As a University of Applied Learning, the Singapore Institute of Technology (SIT) works closely with industry in its research pursuits. This position is situated within the SIT x NVIDIA AI Centre (SNAIC).
This role is part of an industry innovation project with a large consumer goods company, where you will develop an evaluation framework for vision-language model (VLM) with applications in the personal care sector.
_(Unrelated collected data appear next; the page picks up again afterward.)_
import Literature.NumberTheory.EllipticCurves.SkinnerUrban2014.PAdicUnitImaginaryPeriodRatioProofs
import Literature.NumberTheory.EllipticCurves.SkinnerUrban2014.PAdicUnitPeriodRatioAnyPrimeProofs
import Literature.NumberTheory.EllipticCurves.BSDQuadraticDescentPeriodEliminationProofs
import HarnessLib

/-!
# Route `ThetaPartnerAtTwo`, crux K2r0P `SignedMainConjectureCMTwoRankZeroOfPub` (stmt-BirchSwinnertonDyer-24945),
# line `rankzero` v14, stub (μ♭)_A: the MINUS-PERIOD UNIT AT `p = 2` for curves of negative discriminant —
# `|Ω⁻(W)| = u · Ω⁻_f`, `‖u‖₂ = 1`, PROVED modulo the Manin constant of the optimal curve (Abbes–Ullmo)

Cell `bsd-wall`, width seat `bsd-wall-tp2-p2-w3` (g2). THEOREMS ONLY (no `def`, no named fact, no `sorry`); helper `--supports`
the crux. BSD is not proved by any of this.

The imaginary-twist transport of FLAT (`…FlatTwistImaginary*`) displayed the hypothesis
H⁻(W): `W.imaginaryPeriodRat = ϖ · minusPeriod f_W`, `‖(ϖ : ℚ_2)‖ = 1`. The tree proves this at every ODD prime
(`SkinnerUrban2014.exists_unit_mul_minusPeriod_of_irreducible`), the only obstruction at `p = 2` being the lattice factor
`m ∣ 2` in `m · |Ω⁻(E₀)| = |c₀| · Ω⁻_f` (`exists_dvd_two_mul_imaginaryPeriodRat_eq_of_latticeEq`). Here:

* §1 `numRealComponents_eq_of_isogeny_odd` — an isogeny of ODD degree between globally minimal models preserves the number
  of real components (hence the sign of `Δ`): parity bookkeeping on `qΩ₀ = aΩ₀'` (least real periods) and `q'Ω = a'Ω'`
  (full Néron periods), `q, a, q', a'` odd.
* §2 **`imaginaryPeriodRat_eq_abs_mul_minusPeriod_of_latticeEq`** — for a lattice-optimal datum (`Λ_{E₀} = c₀Λ_f`) of a
  curve with `Δ ≤ 0` (rhombic lattice): `|Ω⁻(E₀)| = |c₀| · Ω⁻_f` EXACTLY (`m = 1`): the half-period `Ω₀/2 + i|Ω⁻|/2` lies
  in `Λ_{E₀}` (Lawden §6.16, tree `IsReal.discr_pos_of_halfPeriodI_add_notMem`), so `|Ω⁻|/2 ∈ im Λ_{E₀} = c₀ · ℤΩ⁻_f/2`.
  (For `Δ > 0` the factor is genuinely `2`: `im Λ = ℤ|Ω⁻|` for a rectangular lattice.)
* §3 **`exists_unit_mul_minusPeriod_two_of_delta_neg`** — `W` globally minimal, `E[2]` irreducible, `Δ(W) < 0`, `f` its
  newform, `2 ∤ c₀` ⇒ `|Ω⁻(W)| = u · Ω⁻_f`, `u = a|c₀|/q`, `‖u‖₂ = 1` (odd-degree isogeny to the optimal curve, §1, §2).
* §4 `imaginaryPeriodRat_eq_unit_mul_minusPeriod_two_of_abbesUllmo` — the same for `W` GOOD at `2`, from the named fact
  `abbesUllmo_not_dvd_maninConstant_of_not_dvd_level` (Abbes–Ullmo 1996 Thm. A, the print input behind the PUB fact
  `realPeriodRat_eq_unit_mul_plusPeriod_two`): H⁻(W) for every curve of the K2r0P habitat (`GoodSS W 2`, `Δ(W) < 0`).

References: R. Greenberg, V. Vatsal, Invent. Math. 142 (2000) §3 Rem. 3.4 [GreenbergVatsal2000]; A. Abbes, E. Ullmo,
Compositio Math. 103 (1996) Thm. A [AbbesUllmo1996]; B. Edixhoven, Progr. Math. 89 (1991) Prop. 2, §1 [EdixhovenManin1991];
J. E. Cremona, *Algorithms for modular elliptic curves* (1997) §2.8 [CremonaAlgorithms1997]; D. F. Lawden, *Elliptic
Functions and Applications* (1989) §6.16 [Lawden1989]; V. Pal, Proc. AMS 140 (2012) p. 1514 [Pal2012].
-/

set_option autoImplicit false
-- the Theorems namespace of this sub repeats the summit name by design (D-0017 nested layout)
set_option linter.dupNamespace false

noncomputable section

open scoped Classical MatrixGroups ModularForm

open Complex CongruenceSubgroup WeierstrassCurve Literature.NumberTheory.EllipticCurves
  Literature.NumberTheory.EllipticCurves.ModularForms Literature.NumberTheory.EllipticCurves.SkinnerUrban2014 PeriodPair

namespace Summit.BirchSwinnertonDyer.BirchSwinnertonDyer.Theorems.FlatTwist.Imaginary

/-- For an integer `z` not divisible by `2`, `‖z‖₂ = 1`. [folklore] -/
private theorem padicNorm_intCast_eq_one_of_not_two_dvd {z : ℤ} (h : ¬ (2 : ℤ) ∣ z) : ‖(z : ℚ_[2])‖ = 1 :=
  le_antisymm (Padic.norm_int_le_one z)
    (not_lt.mp fun hlt ↦ h (by exact_mod_cast (Padic.norm_intCast_lt_one_iff (p := 2)).mp hlt))

section Lattice

variable {W W' : WeierstrassCurve ℚ} [W.IsElliptic] [W'.IsElliptic] {N N' : ℕ} [NeZero N] [NeZero N']

/-! ## §1. Odd isogenies preserve the number of real components -/

/-- **An isogeny of ODD degree between globally minimal models preserves the number of real components** (hence the sign
of the discriminant): with `qΩ₀ = aΩ₀'` for the least real periods (`exists_int_mul_minRealPeriod_eq_of_isogeny`) and
`q'Ω = a'Ω'` for the Néron periods `Ω = c_∞Ω₀`, `Ω' = c_∞'Ω₀'` (`exists_int_mul_realPeriodRat_eq_of_isogeny`), all of
`q, a, q', a'` dividing the odd degree, `q' c_∞ a = q a' c_∞'` forces `c_∞ = c_∞'`.
[cite: GreenbergVatsal2000, §3, Remark 3.4] [cite: CremonaAlgorithms1997, §2.8 (p. 26)] -/
theorem numRealComponents_eq_of_isogeny_odd [W.IsGloballyMinimal] [W'.IsGloballyMinimal]
    (D : ModularParametrizationData W N) (D' : ModularParametrizationData W' N') (ψ : Isogeny W W')
    (hodd : Odd ψ.degree) :
    (W.baseChange ℝ).numRealComponents = (W'.baseChange ℝ).numRealComponents := by
  obtain ⟨q, a, b, -, hqd, hab, hqa⟩ := exists_int_mul_minRealPeriod_eq_of_isogeny D D' ψ
  obtain ⟨q', a', b', -, hqd', hab', hqa'⟩ := exists_int_mul_realPeriodRat_eq_of_isogeny D D' ψ
  have hdo : Odd (ψ.degree : ℤ) := by exact_mod_cast hodd
  have oddOfDvd : ∀ {x : ℤ}, x ∣ (ψ.degree : ℤ) → Odd x := fun ⟨c, hc⟩ ↦
    (Int.odd_mul.mp (hc ▸ hdo)).1
  have hqo : Odd q := oddOfDvd hqd
  have hqo' : Odd q' := oddOfDvd hqd'
  have hao : Odd a := oddOfDvd ⟨b, hab.symm⟩
  have hao' : Odd a' := oddOfDvd ⟨b', hab'.symm⟩
  set n := (W.baseChange ℝ).numRealComponents with hn_def
  set n' := (W'.baseChange ℝ).numRealComponents with hn'_def
  have hn := D.realPeriodRat_eq_numRealComponents_mul
  have hn' := D'.realPeriodRat_eq_numRealComponents_mul
  -- `Ω₀' ≠ 0`
  have hΩ' : 0 < W'.realPeriodRat := W'.realPeriodRat_pos_holds
  have hΩ₀' : D'.L.minRealPeriod ≠ 0 := by
    intro h
    rw [h, mul_zero] at hn'
    exact hΩ'.ne' hn'
  -- `q' n a Ω₀' = q a' n' Ω₀'`
  have key : ((q' * n * a : ℤ) : ℝ) = ((q * a' * n' : ℤ) : ℝ) := by
    have h1 : (q' : ℝ) * (n * D.L.minRealPeriod) = a' * (n' * D'.L.minRealPeriod) := by
      rw [← hn, ← hn']; exact hqa'
    have h2 : ((q' : ℝ) * n * a) * D'.L.minRealPeriod = ((q : ℝ) * a' * n') * D'.L.minRealPeriod := by
      have h3 : (q : ℝ) * ((q' : ℝ) * (n * D.L.minRealPeriod)) = q * (a' * (n' * D'.L.minRealPeriod)) := by rw [h1]
      calc ((q' : ℝ) * n * a) * D'.L.minRealPeriod = (q' : ℝ) * n * (a * D'.L.minRealPeriod) := by ring
        _ = (q' : ℝ) * n * (q * D.L.minRealPeriod) := by rw [hqa]
        _ = q * ((q' : ℝ) * (n * D.L.minRealPeriod)) := by ring
        _ = ((q : ℝ) * a' * n') * D'.L.minRealPeriod := by rw [h3]; ring
    have := mul_right_cancel₀ hΩ₀' h2
    push_cast
    linarith
  have keyZ : q' * n * a = q * a' * n' := by exact_mod_cast key
  -- `n, n' ∈ {1, 2}`: compare parities
  have hcases : ∀ V : WeierstrassCurve ℚ, (V.baseChange ℝ).numRealComponents = 1 ∨ (V.baseChange ℝ).numRealComponents = 2 :=
    fun V ↦ by rw [V.numRealComponents_baseChange_real]; split_ifs <;> simp
  rcases hcases W with h1 | h1 <;> rcases hcases W' with h2 | h2
  · exact h1.trans h2.symm
  · exfalso
    rw [← hn_def] at h1; rw [← hn'_def] at h2
    rw [h1, h2] at keyZ
    push_cast at keyZ
    have hl : Odd (q' * 1 * a) := (hqo'.mul odd_one).mul hao
    rw [keyZ] at hl
    exact (Int.not_even_iff_odd.mpr hl) ⟨q * a', by ring⟩
  · exfalso
    rw [← hn_def] at h1; rw [← hn'_def] at h2
    rw [h1, h2] at keyZ
    push_cast at keyZ
    have hr : Odd (q * a' * 1) := (hqo.mul hao').mul odd_one
    rw [← keyZ] at hr
    exact (Int.not_even_iff_odd.mpr hr) ⟨q' * a, by ring⟩
  · exact h1.trans h2.symm

/-! ## §2. The optimal curve with `Δ ≤ 0`: `|Ω⁻(E₀)| = |c₀| · Ω⁻_f` exactly -/

/-- **The imaginary period of a lattice-optimal datum against `Ω⁻_f`, EXACTLY, for a rhombic lattice.** For a lattice-optimal
datum `D₀` (`Λ_{E₀} = c₀Λ_f`) of an elliptic `W₀` with `Δ(W₀) ≤ 0`: `|Ω⁻(W₀)| = |c₀| · Ω⁻_f` (the factor `m ∣ 2` of
`exists_dvd_two_mul_imaginaryPeriodRat_eq_of_latticeEq` is `1`). The half-period `i|Ω⁻|/2 + Ω₀/2` lies in `Λ_{E₀}` (else the
lattice is rectangular and `Δ > 0`, `IsReal.discr_pos_of_halfPeriodI_add_notMem`), so `|Ω⁻|/2 ∈ im Λ_{E₀} = c₀ · ℤ · Ω⁻_f/2`, i.e.
`|Ω⁻| = c₀ j Ω⁻_f`; with `m|Ω⁻| = |c₀|Ω⁻_f`, `m ∈ {1,2}`, the case `m = 2` would give `2|j| = 1`.
[cite: EdixhovenManin1991, Prop. 2 and §1] [cite: CremonaAlgorithms1997, §2.8 (p. 26)] [cite: Lawden1989, §6.16] -/
theorem imaginaryPeriodRat_eq_abs_mul_minusPeriod_of_latticeEq (D₀ : ModularParametrizationData W N)
    (hopt : ∀ z ∈ D₀.L.lattice, ∃ w ∈ periodLattice D₀.f, z = D₀.c * w) (hΔ : ¬ 0 < W.Δ) :
    W.imaginaryPeriodRat = |(D₀.c : ℝ)| * minusPeriod D₀.f := by
  haveI : (W.baseChange ℝ).IsElliptic := by
    rw [WeierstrassCurve.baseChange]; infer_instance
  obtain ⟨m, hm2, hm⟩ := exists_dvd_two_mul_imaginaryPeriodRat_eq_of_latticeEq D₀ hopt
  have hc0 : D₀.c ≠ 0 := D₀.maninConstant_ne_zero_holds
  have hminus : 0 < minusPeriod D₀.f :=
    IsNewform0.minusPeriod_pos_holds D₀.isNewformOf.1 D₀.isNewformOf.coeffField_eq_bot
  have him : imagPeriods D₀.f = AddSubgroup.zmultiples (minusPeriod D₀.f / 2) :=
    imagPeriods_eq_zmultiples_of_minusPeriod_pos D₀.f hminus
  -- the rhombic half-period
  have hR : D₀.L.IsReal := D₀.isReal_neronLattice
  have hΔR : ¬ 0 < (W.baseChange ℝ).Δ := by
    have hΔ' : (W.baseChange ℝ).Δ = (W.Δ : ℝ) := by simp [WeierstrassCurve.baseChange, WeierstrassCurve.map_Δ]
    rw [hΔ']; exact_mod_cast hΔ
  have hdisc : D₀.L.g₂.re ^ 3 - 27 * D₀.L.g₃.re ^ 2 ≠ 0 := by
    rw [D₀.discr_neronLattice]; exact (W.baseChange ℝ).isUnit_Δ.ne_zero
  have hmem : I * ((((D₀.L.mulLeft I I_ne_zero).minRealPeriod / 2 : ℝ)) : ℂ) +
      ((D₀.L.minRealPeriod / 2 : ℝ) : ℂ) ∈ D₀.L.lattice := by
    by_contra hnot
    exact hΔR (by rw [← D₀.discr_neronLattice]; exact hR.discr_pos_of_halfPeriodI_add_notMem hdisc hnot)
  set Ω₁ := W.imaginaryPeriodRat with hΩ₁
  have hpos : 0 < Ω₁ := W.imaginaryPeriodRat_pos
  have hΩI : (D₀.L.mulLeft I I_ne_zero).minRealPeriod = Ω₁ := (imaginaryPeriodRat_eq_minRealPeriod_mulLeft_I D₀).symm
  -- `Ω₁/2 = c₀ · im w`, `im w = j Ω⁻_f/2`
  obtain ⟨w, hw, hzw⟩ := hopt _ hmem
  have hwim : w.im ∈ imagPeriods D₀.f := by
    rw [imagPeriods, AddSubgroup.mem_map]
    exact ⟨w, hw, rfl⟩
  rw [him, AddSubgroup.mem_zmultiples_iff] at hwim
  obtain ⟨j, hj⟩ := hwim
  have h1 : Ω₁ / 2 = D₀.c * w.im := by
    have := congrArg Complex.im hzw
    rw [hΩI] at this
    simpa using this
  have h2 : Ω₁ = 2 * D₀.c * (j * (minusPeriod D₀.f / 2)) := by
    rw [← hj, zsmul_eq_mul] at h1; linarith
  rcases (Nat.dvd_prime Nat.prime_two).mp hm2 with rfl | rfl
  · simpa using hm
  · exfalso
    -- `2 Ω₁ = |c₀| Ω⁻_f` and `Ω₁ = c₀ j Ω⁻_f` give `2 c₀ j = |c₀|`, i.e. `2|j| = 1`
    have h3 : (2 * (D₀.c * j) : ℝ) * minusPeriod D₀.f = |(D₀.c : ℝ)| * minusPeriod D₀.f := by
      rw [← hm, h2]; push_cast; ring
    have h4 : (2 * (D₀.c * j) : ℝ) = |(D₀.c : ℝ)| := mul_right_cancel₀ hminus.ne' h3
    have h5 : ((2 * (D₀.c * j) : ℤ) : ℝ) = ((|D₀.c| : ℤ) : ℝ) := by push_cast; exact h4
    have h6 : 2 * (D₀.c * j) = |D₀.c| := by exact_mod_cast h5
    have h7 : |D₀.c| = 2 * (|D₀.c| * |j|) := by
      conv_lhs => rw [← abs_abs, ← h6]
      rw [abs_mul, abs_mul, abs_two]
    have hcpos : 0 < |D₀.c| := abs_pos.mpr hc0
    have hj1 : 1 = 2 * |j| := by nlinarith
    omega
The research focuses on fine-grained VLM capabilities such as spatial reasoning, temporal grounding, event tracking, and domain knowledge using a curated multimodal dataset.
Key Responsibilities
- Manage the research project together with the Principal Investigator (PI) and industry partner to ensure all project deliverables are met
- Design and implement evaluation frameworks and metrics for vision-language models
- Develop annotated video datasets and capability-tagged evaluation tasks
- Build end-to-end evaluation pipelines and failure mode analysis tools to analyze VLM performance across reasoning dimensions
- Prepare technical reports, publications, and industry-facing deliverables
- Mentor student assistants
- Candidates are to communicate with any internal or external parties to ensure project deliverables are met.
- Any other ad-hoc duties as assigned by Supervisor.
Requirements
- PhD in Computer Science or related field
- Expertise in computer vision and vision-language models
- Experience with ML evaluation metrics and benchmarking
- Proficiency in Python and deep learning frameworks (e.g., PyTorch)
- Interest in applied, industry-collaborative research